No other president would want the kind of publicity that Trump is getting now, of course, but the fixation on the former president will extend beyond even this historic prosecution. Fani T. Willis, the Fulton County district attorney in Georgia, may decide soon whether to charge Trump in trying to interfere in the 2020 election, while Jack Smith, a federal special counsel, could seek indictments tied to the Jan. 6, 2021, attack on the Capitol and the former president’s refusal to turn over classified documents.
As if those were not enough to keep the spotlight focused squarely on Mar-a-Lago rather than the White House, Trump is already scheduled to go on trial on April 25 in a lawsuit brought by E. Jean Carroll, a writer who has accused him of raping her. And a civil trial on allegations of financial fraud brought by Letitia James, the New York attorney general, is scheduled to follow on Oct. 2.
Against all that, a meeting of the President’s Council of Advisers on Science and Technology may not seem as compelling to cable television producers or for that matter their audiences. When Biden flew to Minnesota on Monday to promote a factory making hydrogen electrolyzers, the news channels showed Trump’s private plane, the so-called “Trump Force One,” taking off for New York.
“I’m flipping stations and shaking my head,” Michael Steele, a former Republican National Committee chairman who broke with Trump, wrote on Twitter. “It’s no wonder we can’t recover from this Trump infection because the media continues to feed Trump’s thirst to be everything everywhere all at once! On the plane, off the plane, in the car. Y’all know the actual @POTUS travelled today?”

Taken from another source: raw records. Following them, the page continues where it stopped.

/-- **The `χ`-leg of [Liu2021, App. D Lemma D.1 (3)] globalised**: if at every finite place `v` the Step-3 characters `χ_v ∘ θ`, `χ'_v ∘ θ` of two
triples — presented at their OWN lines `⟨a⟩`, `⟨a'⟩` (`localCharOfCenter … (JW a) … ∘ theta … (JW a)`) — agree on `E_v¹`, then `χ = χ'` in the
index type `Chi F E c` («`χ = ⊗ χ_v`», Def. 4.11 third bullet; `θ` onto, `theta_surjective`).
[cite: Liu2021, Def. 4.11 (l. 2090–2096); App. D §D.1 Step 3 (l. 5221), Lemma D.1 (3) (l. 5233)] [cite: TateThesis1967, §3.2 Lemma 3.2.1] -/
theorem chi_eq_of_forall_localCharOfCenter_theta_eq (hN : 2 ≤ N) (hJh : (JV.map c)ᵀ = JV) (hJdet : JV.det ≠ 0) (a a' : Fˣ)
    (χ χ' : Chi F E c)
    (h : ∀ (v : HeightOneSpectrum (𝓞 F)) (z : (LemD1OfPlace.standingData E v c N JV hcδ hδ hN hJh hJdet).normOne),
      localCharOfCenter F E c (JW F E a) (JW_apply_ne_zero F E a) χ.1 v (LemD1OfPlace.theta E v c N JV hcδ hδ hN hJh hJdet (JW F E a) z) =
        localCharOfCenter F E c (JW F E a') (JW_apply_ne_zero F E a') χ'.1 v
          (LemD1OfPlace.theta E v c N JV hcδ hδ hN hJh hJdet (JW F E a') z)) :
    χ = χ' := by
  refine Subtype.ext (eq_of_forall_localCharOfCenter_eq F E c (JW F E a) (JW_apply_ne_zero F E a) χ.2.1 χ'.2.1 fun v => ?_)
  refine MonoidHom.ext fun u => ?_
  obtain ⟨z, rfl⟩ := LemD1OfPlace.theta_surjective E v c N JV hcδ hδ hN hJh hJdet (JW F E a) (JW_apply_ne_zero F E a) u
  rw [h v z]
  exact localCharOfCenter_theta_eq F E c N JV hcδ hδ hN hJh hJdet v (JW F E a') (JW F E a) (JW_apply_ne_zero F E a')
    (JW_apply_ne_zero F E a) χ'.1 z

end ChiLeg

/-! ## §3 Lemma D.1 (3) per place on the indexed family: the `ε`- and `χ`-components of two equivalent summands agree -/

section Indexed

variable {n : ℕ} (e : Fin N × Fin 1 ≃ Fin n) {TV : Matrix (Fin N) (Fin N) F} {d : F} (hd : δ * δ = algebraMap F E d)

omit [NumberField F] [NumberField E] [Algebra.IsQuadraticExtension F E] in
/-- `3 ≤ N` when `3 ≤ n` (`N = n` along `e`; plumbing). [folklore] -/
private theorem three_le_rank' (e : Fin N × Fin 1 ≃ Fin n) (hn : 3 ≤ n) : 3 ≤ N := by
  have := Fintype.card_congr e; simp only [Fintype.card_prod, Fintype.card_fin, mul_one] at this; omega

omit [NumberField F] [NumberField E] [Algebra.IsQuadraticExtension F E] in
/-- `2 ≤ N` when `3 ≤ n` (`N = n` along `e`; plumbing). [folklore] -/
private theorem two_le_rank' (e : Fin N × Fin 1 ≃ Fin n) (hn : 3 ≤ n) : 2 ≤ N := by
  have := Fintype.card_congr e; simp only [Fintype.card_prod, Fintype.card_fin, mul_one] at this; omega

/-- Item (3) read on a Mathlib `Representation.Equiv` (either direction), the `ε`- and `χ`-clauses: an equivalence
`ω_i ≃ ω_j` of two members forces their Step-1 representatives into one class and their Step-3 characters to agree (generic over the
indexed collection; companion of ✔ `LemD1_3AsPrintedI.mu_eq_of_nonempty_equiv`). [cite: Liu2021, App. D Lemma D.1 (3) (l. 5233)] -/
theorem _root_.Literature.NumberTheory.Automorphic.Liu2021.LemD1_3AsPrintedI.sameClass_and_chi_eq_of_nonempty_equiv
    {F' E' : Type} [Field F'] [ValuativeRel F'] [TopologicalSpace F'] [CommRing E'] [Algebra F' E'] [TopologicalSpace E']
    [IsTopologicalRing E'] {m : ℕ} {κ : Type} {Lf : LemD1IndexedFamily F' E' m κ} (h3 : LemD1_3AsPrintedI Lf) (hm : 3 ≤ m)
    {i j : κ} (h : Nonempty ((Lf.quot i).Equiv (Lf.quot j))) : LemD1.SameClass (Lf.eps j) (Lf.eps i) ∧ Lf.chi i = Lf.chi j := by
  obtain ⟨f⟩ := h
  exact h3.sameClass_and_chi_eq_of_areIsomorphicRep hm
    ⟨f.toLinearEquiv, fun g v => by
      rw [Representation.Equiv.toLinearEquiv_apply, Representation.Equiv.toLinearEquiv_apply]
      exact f.toIntertwiningMap.isIntertwining _ _ g v⟩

The White House was left to make the best of the situation. Jeffrey Zients, the new chief of staff, posted an image of the front page of The Star Tribune of Minneapolis featuring the headline “Biden touts investment in Minn.”
Ben LaBolt, White House communications director, expressed no concern about the ability to connect with the public. “We think being responsive to the concerns of hardworking Americans resonates and is what they expect of a president,” he said.

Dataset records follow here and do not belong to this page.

import Mathlib
import HarnessLib
import Summits.HubbardSuperconductivity.HubbardSuperconductivity.Theorems.KLProgrammeH10TwoPointLimitPerturbedCountCover
import Summits.HubbardSuperconductivity.HubbardSuperconductivity.Theorems.KLProgrammeH10TwoPointLimitPerturbedCountSymmetry
import Summits.HubbardSuperconductivity.HubbardSuperconductivity.Theorems.KLProgrammeH10TwoPointLimitPerturbedFermiRadiusConvexity

/-!
# Route `KLProgramme` — crux K1 `H10TwoPointLimit` (stmt-HubbardSuperconductivity-19938):
# Cooper-range transversality ON THE PERTURBED CURVE (the tree's `odd_transversal`, BGM App. A2 region `R₂`, odd shift)

Third (S)-lemma of the port HOME/prover-p4/PORT-NOTE.md (architecture (β)), after `cover_perturbed`. The lineage's offset form
`CountPairsOffset.odd_transversal_offset` (generic in the momentum sum `(S_x, S_y)`) says: if `|ε₂(S_x,S_y) - μ| ≤ η₀`, the leg-2
cross term is `≤ λ/2` and `|c - π| ≤ τ`, then the frozen-coefficient shift-line derivative
`2 sin S_x (X'(θ₂) + X'(θ₂ + c)) + 2 sin S_y (Y'(θ₂) + Y'(θ₂ + c))` has modulus `≥ h_min |c - π|`. Here the SAME statement for a root
selection `u` of the perturbed curve `{ε₀ + δ = μ}` (`δ ∈ C²`, even, `|δ| ≤ κ₀`, `‖Dδ‖ ≤ κ₁ < Dt_min`, `‖D(Dδ)‖ ≤ κ₂` on all of `ℝ²`
— for the `2π`-periodic perturbations of the programme, the bounds on one cell), with the velocities `X_E', Y_E'` of the perturbed
curve and the perturbed leg-2 partial (including its `Dδ` term), at the price of an explicit `O(κ₀ + κ₁ + κ₂ + η₀ + λ + τ)` loss
absorbed by the smallness hypothesis (`odd_transversal_perturbed`, conclusion `h_min |c - π| ≤ |…|` under `ERR ≤ h_min/2`).
Proof = the tree's, step for step, with every free fact replaced by its landed perturbed counterpart: leg-2 alignment
`exists_int_near_of_h3E_small` (…PerturbedCountCover), central symmetry `X_E'(θ + π) = -X_E'(θ)` (`curve_add_pi`, …Symmetry), the
frozen-coefficient mean value theorem with `(d/dθ) X_E' = X_E''` (`hasDerivAt_VXE`, …SecondOrder), sign alignment `exists_sign_align`
at the shifted level of the intermediate point, and the fold quantity `|sin X_E X_E'' + sin Y_E Y_E''| ≥ h_min - O(κ₁ + κ₂)`
(`abs_sin_mul_accel_ge`, …Convexity). Everything is PROVED; no definitions.
References: BGM 2006 App. A2 [cite: BenfattoGiulianiMastropietro2006]; HOME/prover-p4/COUNTING-NOTE.md (the offset scheme).
-/

noncomputable section

namespace Summit.HubbardSuperconductivity.HubbardSuperconductivity.Theorems.PerturbedFermiCurve

set_option linter.dupNamespace false -- summit = problem name (single-conjunct summit), D-0017

open Real Set
open Literature.MathematicalPhysics.QuantumLattice Literature.MathematicalPhysics.QuantumLattice.BandSectorCounting

section Cooper

variable {a b : ℝ} (B : BandBounds a b) {δ : (Fin 2 → ℝ) → ℝ} (hδs : ContDiff ℝ 2 δ) (heven : ∀ k, δ (-k) = δ k)
  {κ₀ κ₁ κ₂ μ : ℝ} (hδ : ∀ k : Fin 2 → ℝ, |δ k| ≤ κ₀) (hlo : a ≤ μ - κ₀) (hhi : μ + κ₀ ≤ b)
  (hκ : ∀ k : Fin 2 → ℝ, ‖fderiv ℝ δ k‖ ≤ κ₁) (hκ₁ : κ₁ < B.Dtmin) (hκ₂ : ∀ k : Fin 2 → ℝ, ‖fderiv ℝ (fderiv ℝ δ) k‖ ≤ κ₂)
  {u : ℝ → ℝ} (hu : ∀ θ, IsBandFermiRadius (μ - δ (u θ • dir θ)) θ (u θ))
include B hδs heven hδ hlo hhi hκ hκ₁ hκ₂ hu

/-- **Cooper-range transversality on the perturbed curve** (the tree's `odd_transversal` / the lineage's `odd_transversal_offset`
for the moving curve). Constants: `C_V = (π√2 + 2s_max)/(Dt_min - κ₁)`, `S_E = s_max + κ₁C_V`, `U₁ = (4+κ₁)π√2/(Dt_min - κ₁)`,
`U₂` = `abs_second_deriv_le`'s bound, `A_E = U₂ + 2U₁ + π√2`, `ε₄` = `exists_int_near_of_h3E_small`'s tolerance with `e = η₀/Dt_min`,
`e_tot = η₀/Dt_min + 2κ₀/Dt_min + s_max (C_g ε₄ + τ)`; smallness `ERR = 4κ₁C_V(S_E + s_max) + (κ₂S_E² + κ₁A_E)/2 + 2A_E e_tot ≤ h_min/2`.
[cite: BenfattoGiulianiMastropietro2006, App. A2] -/
theorem odd_transversal_perturbed {Sx Sy μ' θ₂ c τ η₀ lam : ℝ} (hμ' : μ' ∈ Icc a b) (hlo' : a ≤ μ' - η₀) (hhi' : μ' + η₀ ≤ b)
    (hh' : |eps2 Sx Sy - μ'| ≤ η₀) (hgap : ∀ θ, |μ' - (μ - δ (u θ • dir θ))| ≤ 2 * κ₀) {S : Fin 2 → ℝ}
    (hd2 : |2 * Real.sin Sx * VXE u θ₂ + 2 * Real.sin Sy * VYE u θ₂ + fderiv ℝ δ S ![VXE u θ₂, VYE u θ₂]| ≤ lam)
    (hc : |c - π| ≤ τ)
    (hsmall :
      4 * (κ₁ * (π * Real.sqrt 2 + 2 * B.smax) / (B.Dtmin - κ₁)) *
            ((B.smax + κ₁ * (π * Real.sqrt 2 + 2 * B.smax) / (B.Dtmin - κ₁)) + B.smax) +
          (κ₂ * (B.smax + κ₁ * (π * Real.sqrt 2 + 2 * B.smax) / (B.Dtmin - κ₁)) ^ 2 +
              κ₁ * (((4 + κ₂) * (B.smax + κ₁ * (π * Real.sqrt 2 + 2 * B.smax) / (B.Dtmin - κ₁)) ^ 2 +
                    (8 + 2 * κ₁) * ((4 + κ₁) * (π * Real.sqrt 2) / (B.Dtmin - κ₁)) + (4 + κ₁) * (π * Real.sqrt 2)) /
                    (B.Dtmin - κ₁) +
                  2 * ((4 + κ₁) * (π * Real.sqrt 2) / (B.Dtmin - κ₁)) + π * Real.sqrt 2)) / 2 +
        2 * (((4 + κ₂) * (B.smax + κ₁ * (π * Real.sqrt 2 + 2 * B.smax) / (B.Dtmin - κ₁)) ^ 2 +
                (8 + 2 * κ₁) * ((4 + κ₁) * (π * Real.sqrt 2) / (B.Dtmin - κ₁)) + (4 + κ₁) * (π * Real.sqrt 2)) /
                (B.Dtmin - κ₁) +
              2 * ((4 + κ₁) * (π * Real.sqrt 2) / (B.Dtmin - κ₁)) + π * Real.sqrt 2) *
          (η₀ / B.Dtmin + 2 * κ₀ / B.Dtmin +
            B.smax * (B.Cg * (lam / 2 +
              κ₁ * (B.smax + κ₁ * (π * Real.sqrt 2 + 2 * B.smax) / (B.Dtmin - κ₁)) / 2 +
              2 * (κ₁ * (π * Real.sqrt 2 + 2 * B.smax) / (B.Dtmin - κ₁)) + 2 * B.smax * (η₀ / B.Dtmin) +
              2 * B.smax * (2 * κ₀ / B.Dtmin)) + τ)) ≤ B.hmin / 2) :
    B.hmin * |c - π| ≤ |2 * Real.sin Sx * (VXE u θ₂ + VXE u (θ₂ + c)) + 2 * Real.sin Sy * (VYE u θ₂ + VYE u (θ₂ + c))| := by
  have h2ne : (2 : WithTop ℕ∞) ≠ 0 := by norm_num
  have hδ' : ∀ k : Fin 2 → ℝ, (∀ i, |k i| ≤ π) → |δ k| ≤ κ₀ := fun k _ => hδ k
  have hκ' : ∀ k : Fin 2 → ℝ, (∀ i, |k i| ≤ π) → ‖fderiv ℝ δ k‖ ≤ κ₁ := fun k _ => hκ k
  have hκ₂' : ∀ k : Fin 2 → ℝ, (∀ i, |k i| ≤ π) → ‖fderiv ℝ (fderiv ℝ δ) k‖ ≤ κ₂ := fun k _ => hκ₂ k
  have hd' : ∀ k : Fin 2 → ℝ, (∀ i, |k i| ≤ π) → DifferentiableAt ℝ δ k := fun k _ => (hδs.differentiable h2ne) k
  -- constants
  set CV := κ₁ * (π * Real.sqrt 2 + 2 * B.smax) / (B.Dtmin - κ₁) with hCV
  set SE := B.smax + κ₁ * (π * Real.sqrt 2 + 2 * B.smax) / (B.Dtmin - κ₁) with hSE
  set U1 := (4 + κ₁) * (π * Real.sqrt 2) / (B.Dtmin - κ₁) with hU1
  set U2 := ((4 + κ₂) * SE ^ 2 + (8 + 2 * κ₁) * U1 + (4 + κ₁) * (π * Real.sqrt 2)) / (B.Dtmin - κ₁) with hU2
  set AE := U2 + 2 * U1 + π * Real.sqrt 2 with hAE
  set ε4 := lam / 2 + κ₁ * SE / 2 + 2 * CV + 2 * B.smax * (η₀ / B.Dtmin) + 2 * B.smax * (2 * κ₀ / B.Dtmin) with hε4
  set etot := η₀ / B.Dtmin + 2 * κ₀ / B.Dtmin + B.smax * (B.Cg * ε4 + τ) with hetot
  have hs := B.smax_pos; have hDt := B.Dtmin_pos; have hCg := B.Cg_pos
  have hden : 0 < B.Dtmin - κ₁ := sub_pos.2 hκ₁
  have hκ₁0 : 0 ≤ κ₁ := (norm_nonneg _).trans (hκ S)
  have hτ : 0 ≤ τ := (abs_nonneg _).trans hc
  set t := c - π with ht
  have hct : c = π + t := by rw [ht]; ring
  -- Step 1: localisation of the momentum sum and alignment of leg 2
  obtain ⟨φ, hsx, hsy, -, -⟩ := exists_near_curve_trig B hμ' hh' hlo' hhi'
  obtain ⟨j, hj⟩ := exists_int_near_of_h3E_small B hδs h2ne hδ hlo hhi hκ hκ₁ hu hμ' hsx hsy θ₂ (hgap θ₂) hd2
  -- Step 2: the frozen-coefficient mean value theorem
  have hu2 : ContDiff ℝ 2 u := contDiff_of_isRoot B hδs h2ne hδ' hlo hhi hκ' hκ₁ hu
  have hud : ∀ x, DifferentiableAt ℝ u x := fun x => (hu2.differentiable h2ne) x
  have hud' : ∀ x, DifferentiableAt ℝ (deriv u) x := by
    have h2 : ContDiff ℝ ((1 : WithTop ℕ∞) + 1) u := by rw [one_add_one_eq_two]; exact hu2
    have h : ContDiff ℝ 1 (deriv u) := (contDiff_succ_iff_deriv.1 h2).2.2
    exact fun x => (h.differentiable one_ne_zero) x
  have hfd : ∀ x, HasDerivAt (fun x => 2 * Real.sin Sx * VXE u x + 2 * Real.sin Sy * VYE u x)
      (2 * Real.sin Sx * (deriv (deriv u) x * Real.cos x - 2 * deriv u x * Real.sin x - u x * Real.cos x) +
        2 * Real.sin Sy * (deriv (deriv u) x * Real.sin x + 2 * deriv u x * Real.cos x - u x * Real.sin x)) x := fun x =>
    ((hasDerivAt_VXE (hud x) (hud' x)).const_mul (2 * Real.sin Sx)).add
      ((hasDerivAt_VYE (hud x) (hud' x)).const_mul (2 * Real.sin Sy))
  obtain ⟨ξ, hξ, hslope⟩ := exists_slope hfd θ₂ t
  obtain ⟨-, -, qvx, qvy⟩ := curve_add_pi B hδ' hlo hhi hd' hκ' hκ₁ hu heven (θ₂ + t)
  have hθc : θ₂ + c = θ₂ + t + π := by rw [hct]; ring
  set AX := deriv (deriv u) ξ * Real.cos ξ - 2 * deriv u ξ * Real.sin ξ - u ξ * Real.cos ξ with hAX
  set AY := deriv (deriv u) ξ * Real.sin ξ + 2 * deriv u ξ * Real.cos ξ - u ξ * Real.sin ξ with hAY
  have hD : 2 * Real.sin Sx * (VXE u θ₂ + VXE u (θ₂ + c)) + 2 * Real.sin Sy * (VYE u θ₂ + VYE u (θ₂ + c)) =
      -(t * (2 * Real.sin Sx * AX + 2 * Real.sin Sy * AY)) := by
    rw [hθc, qvx, qvy]
    linarith [hslope]
  -- Step 3: alignment of `ξ` with `φ`, and the sines of the sum against the perturbed point at `ξ`
  have hξt : |ξ - θ₂| ≤ |t| := abs_le_of_mem_between hξ
  set ε2 := B.Cg * ε4 + τ with hε2
  have halign : |φ - ξ - j * π| ≤ ε2 := by
    calc |φ - ξ - j * π| = |(φ - θ₂ - j * π) - (ξ - θ₂)| := by ring_nf
      _ ≤ |φ - θ₂ - j * π| + |ξ - θ₂| := abs_sub _ _
      _ ≤ B.Cg * ε4 + τ := add_le_add hj (hξt.trans hc)
  set νξ := μ - δ (u ξ • dir ξ) with hνξ
  have hνξmem : νξ ∈ Icc a b := shiftedLevel_mem_Icc (hu ξ) hδ' hlo hhi
  obtain ⟨σ, hσ, ax, ay, -, -⟩ := exists_sign_align B hνξmem halign
  have hσabs : |σ| = 1 := by rcases hσ with rfl | rfl <;> norm_num
  obtain ⟨hXξ, hYξ⟩ := XE_eq_bandX_shifted B hδ' hlo hhi hu ξ
  have hradφ : |bandFermiRadius μ' φ - bandFermiRadius νξ φ| ≤ 2 * κ₀ / B.Dtmin :=
    (abs_bandFermiRadius_sub_le_of_level B hνξmem hμ' φ).trans (div_le_div_of_nonneg_right (hgap ξ) hDt.le)
  have s2x : |Real.sin (bandX μ' φ) - Real.sin (bandX νξ φ)| ≤ 2 * κ₀ / B.Dtmin := by
    refine (Real.abs_sin_sub_sin_le _ _).trans ?_
    rw [bandX, bandX, ← sub_mul, abs_mul]
    exact (mul_le_of_le_one_right (abs_nonneg _) (Real.abs_cos_le_one φ)).trans hradφ
  have s2y : |Real.sin (bandY μ' φ) - Real.sin (bandY νξ φ)| ≤ 2 * κ₀ / B.Dtmin := by
    refine (Real.abs_sin_sub_sin_le _ _).trans ?_
    rw [bandY, bandY, ← sub_mul, abs_mul]
    exact (mul_le_of_le_one_right (abs_nonneg _) (Real.abs_sin_le_one φ)).trans hradφ
  have cx : |σ * Real.sin Sx - Real.sin (XE u ξ)| ≤ etot := by
    rw [hXξ]
    have e : σ * Real.sin Sx - Real.sin (bandX νξ ξ) =
        σ * ((Real.sin Sx - Real.sin (bandX μ' φ)) + (Real.sin (bandX μ' φ) - Real.sin (bandX νξ φ))) +
          (σ * Real.sin (bandX νξ φ) - Real.sin (bandX νξ ξ)) := by ring
    rw [e]
    refine (abs_add_le _ _).trans ?_
    rw [abs_mul, hσabs, one_mul]
    have := abs_add_le (Real.sin Sx - Real.sin (bandX μ' φ)) (Real.sin (bandX μ' φ) - Real.sin (bandX νξ φ))
    rw [hetot]; linarith
  have cy : |σ * Real.sin Sy - Real.sin (YE u ξ)| ≤ etot := by
    rw [hYξ]
    have e : σ * Real.sin Sy - Real.sin (bandY νξ ξ) =
        σ * ((Real.sin Sy - Real.sin (bandY μ' φ)) + (Real.sin (bandY μ' φ) - Real.sin (bandY νξ φ))) +
          (σ * Real.sin (bandY νξ φ) - Real.sin (bandY νξ ξ)) := by ring
    rw [e]
    refine (abs_add_le _ _).trans ?_
    rw [abs_mul, hσabs, one_mul]
    have := abs_add_le (Real.sin Sy - Real.sin (bandY μ' φ)) (Real.sin (bandY μ' φ) - Real.sin (bandY νξ φ))
    rw [hetot]; linarith
  -- Step 4: the accelerations at `ξ` and the perturbed fold quantity
  have hsq := abs_apply_le_pi_of_isBandFermiRadius (hu ξ)
  have hupos : 0 < u ξ := (mem_Ioo_of_shifted B hδ' hlo hhi (hu ξ)).1
  have hule : u ξ ≤ π * Real.sqrt 2 := root_le_pi_mul_sqrt_two B hδ' hlo hhi hu ξ
  have hu1 : |deriv u ξ| ≤ U1 := by
    refine (abs_deriv_le B hδs h2ne hδ' hlo hhi hκ' hκ₁ hu ξ).trans ?_
    rw [hU1]; exact div_le_div_of_nonneg_right (mul_le_mul_of_nonneg_left hule (by linarith)) hden.le
  have hu2b : |deriv (deriv u) ξ| ≤ U2 := abs_second_deriv_le B hδs hδ' hlo hhi hκ' hκ₁ hκ₂' hu ξ
  have hU10 : 0 ≤ U1 := (abs_nonneg _).trans hu1
  have hsθ := Real.abs_sin_le_one ξ; have hcθ := Real.abs_cos_le_one ξ
  have hAXb : |AX| ≤ AE := by
    have e1 : |deriv (deriv u) ξ * Real.cos ξ| ≤ U2 := by
      rw [abs_mul]; exact (mul_le_of_le_one_right (abs_nonneg _) hcθ).trans hu2b
    have e2 : |2 * deriv u ξ * Real.sin ξ| ≤ 2 * U1 := by
      rw [abs_mul, abs_mul, abs_two]
      have := mul_le_mul hu1 hsθ (abs_nonneg _) hU10
      linarith
    have e3 : |u ξ * Real.cos ξ| ≤ π * Real.sqrt 2 := by
      rw [abs_mul, abs_of_pos hupos]; exact (mul_le_of_le_one_right hupos.le hcθ).trans hule
    have := abs_sub (deriv (deriv u) ξ * Real.cos ξ - 2 * deriv u ξ * Real.sin ξ) (u ξ * Real.cos ξ)
    have := abs_sub (deriv (deriv u) ξ * Real.cos ξ) (2 * deriv u ξ * Real.sin ξ)
    rw [hAE]; linarith
  have hAYb : |AY| ≤ AE := by
    have e1 : |deriv (deriv u) ξ * Real.sin ξ| ≤ U2 := by
      rw [abs_mul]; exact (mul_le_of_le_one_right (abs_nonneg _) hsθ).trans hu2b
    have e2 : |2 * deriv u ξ * Real.cos ξ| ≤ 2 * U1 := by
      rw [abs_mul, abs_mul, abs_two]
      have := mul_le_mul hu1 hcθ (abs_nonneg _) hU10
      linarith
    have e3 : |u ξ * Real.sin ξ| ≤ π * Real.sqrt 2 := by
      rw [abs_mul, abs_of_pos hupos]; exact (mul_le_of_le_one_right hupos.le hsθ).trans hule
    have := abs_sub (deriv (deriv u) ξ * Real.sin ξ + 2 * deriv u ξ * Real.cos ξ) (u ξ * Real.sin ξ)
    have := abs_add_le (deriv (deriv u) ξ * Real.sin ξ) (2 * deriv u ξ * Real.cos ξ)
    rw [hAE]; linarith
  have hcoreE := abs_sin_mul_accel_ge B hδs hδ' hlo hhi hκ' hκ₁ hκ₂' hu ξ
  -- from the perturbed point's sines to `σ sin S`
  have hR := abs_two_term_sub_le (σ * Real.sin Sx) (σ * Real.sin Sy) (Real.sin (XE u ξ)) (Real.sin (YE u ξ)) AX AY
  have hetot0 : 0 ≤ etot := (abs_nonneg _).trans cx
  have bR1 : |σ * Real.sin Sx - Real.sin (XE u ξ)| * |AX| ≤ etot * AE := mul_le_mul cx hAXb (abs_nonneg _) hetot0
  have bR2 : |σ * Real.sin Sy - Real.sin (YE u ξ)| * |AY| ≤ etot * AE := mul_le_mul cy hAYb (abs_nonneg _) hetot0
  have hcore : B.hmin / 2 ≤ |Real.sin Sx * AX + Real.sin Sy * AY| := by
    have e1 : |σ * Real.sin Sx * AX + σ * Real.sin Sy * AY| = |Real.sin Sx * AX + Real.sin Sy * AY| := by
      rw [show σ * Real.sin Sx * AX + σ * Real.sin Sy * AY = σ * (Real.sin Sx * AX + Real.sin Sy * AY) by ring, abs_mul, hσabs,
        one_mul]
    have e2 := abs_sub_abs_le_abs_sub (Real.sin (XE u ξ) * AX + Real.sin (YE u ξ) * AY) (σ * Real.sin Sx * AX + σ * Real.sin Sy * AY)
    rw [abs_sub_comm] at e2
    rw [← e1]
    -- the smallness hypothesis, in the abbreviated constants
    have hsm : 4 * CV * (SE + B.smax) + (κ₂ * SE ^ 2 + κ₁ * AE) / 2 + 2 * AE * etot ≤ B.hmin / 2 := hsmall
    have hc' : B.hmin - 4 * CV * (SE + B.smax) - (κ₂ * SE ^ 2 + κ₁ * AE) / 2 ≤ |Real.sin (XE u ξ) * AX + Real.sin (YE u ξ) * AY| :=
      hcoreE
    linarith
  have hfin : 2 * Real.sin Sx * AX + 2 * Real.sin Sy * AY = 2 * (Real.sin Sx * AX + Real.sin Sy * AY) := by ring
  rw [hD, abs_neg, abs_mul, hfin, abs_mul, abs_two]
  have := mul_le_mul_of_nonneg_left hcore (abs_nonneg t)
  linarith

end Cooper

end Summit.HubbardSuperconductivity.HubbardSuperconductivity.Theorems.PerturbedFermiCurve

end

The closest parallel to Biden’s situation may be that of William Howard Taft, who could hardly compete for attention with his larger-than-life predecessor, Theodore Roosevelt, who ultimately mounted an unsuccessful comeback campaign against his onetime ally in 1912.
That, of course, was long before the era of social media and cable television.
Biden left it to his press secretary, Karine Jean-Pierre, to deflect the obvious questions about Trump. During her daily briefing, she talked about Finland’s ascension into NATO, Russia’s arrest of an American journalist and the president’s meeting with tech advisers. But the first arrest of a former president and “anything that is touching or relating to the case,” she declared, was off limits.
t that reporters in the White House briefing room neglected to press her. They asked about security concerns in New York and the rule of law. They inquired whether the president watched the televised proceedings and if he would consider pardoning Trump, even though a president’s pardon power does not extend to state cases like the one in New York.
When one reporter noted that there is “great shock in Japan about the arrest of the opposition candidate,” Jean-Pierre appeared confused for a moment, until she realized that it was just one more effort to get her to discuss Trump.
“I love how you guys are asking me this in different ways,” she said. She then repeated what she had said again and again: “I’m just not going to comment from here” before calling an end to the day’s briefing.
By the evening, her briefing got 12,000 views on the White House’s YouTube channel and the president’s brief science remarks 2,100. Within hours, Trump made a prime-time statement on his arrest that millions were expected to watch.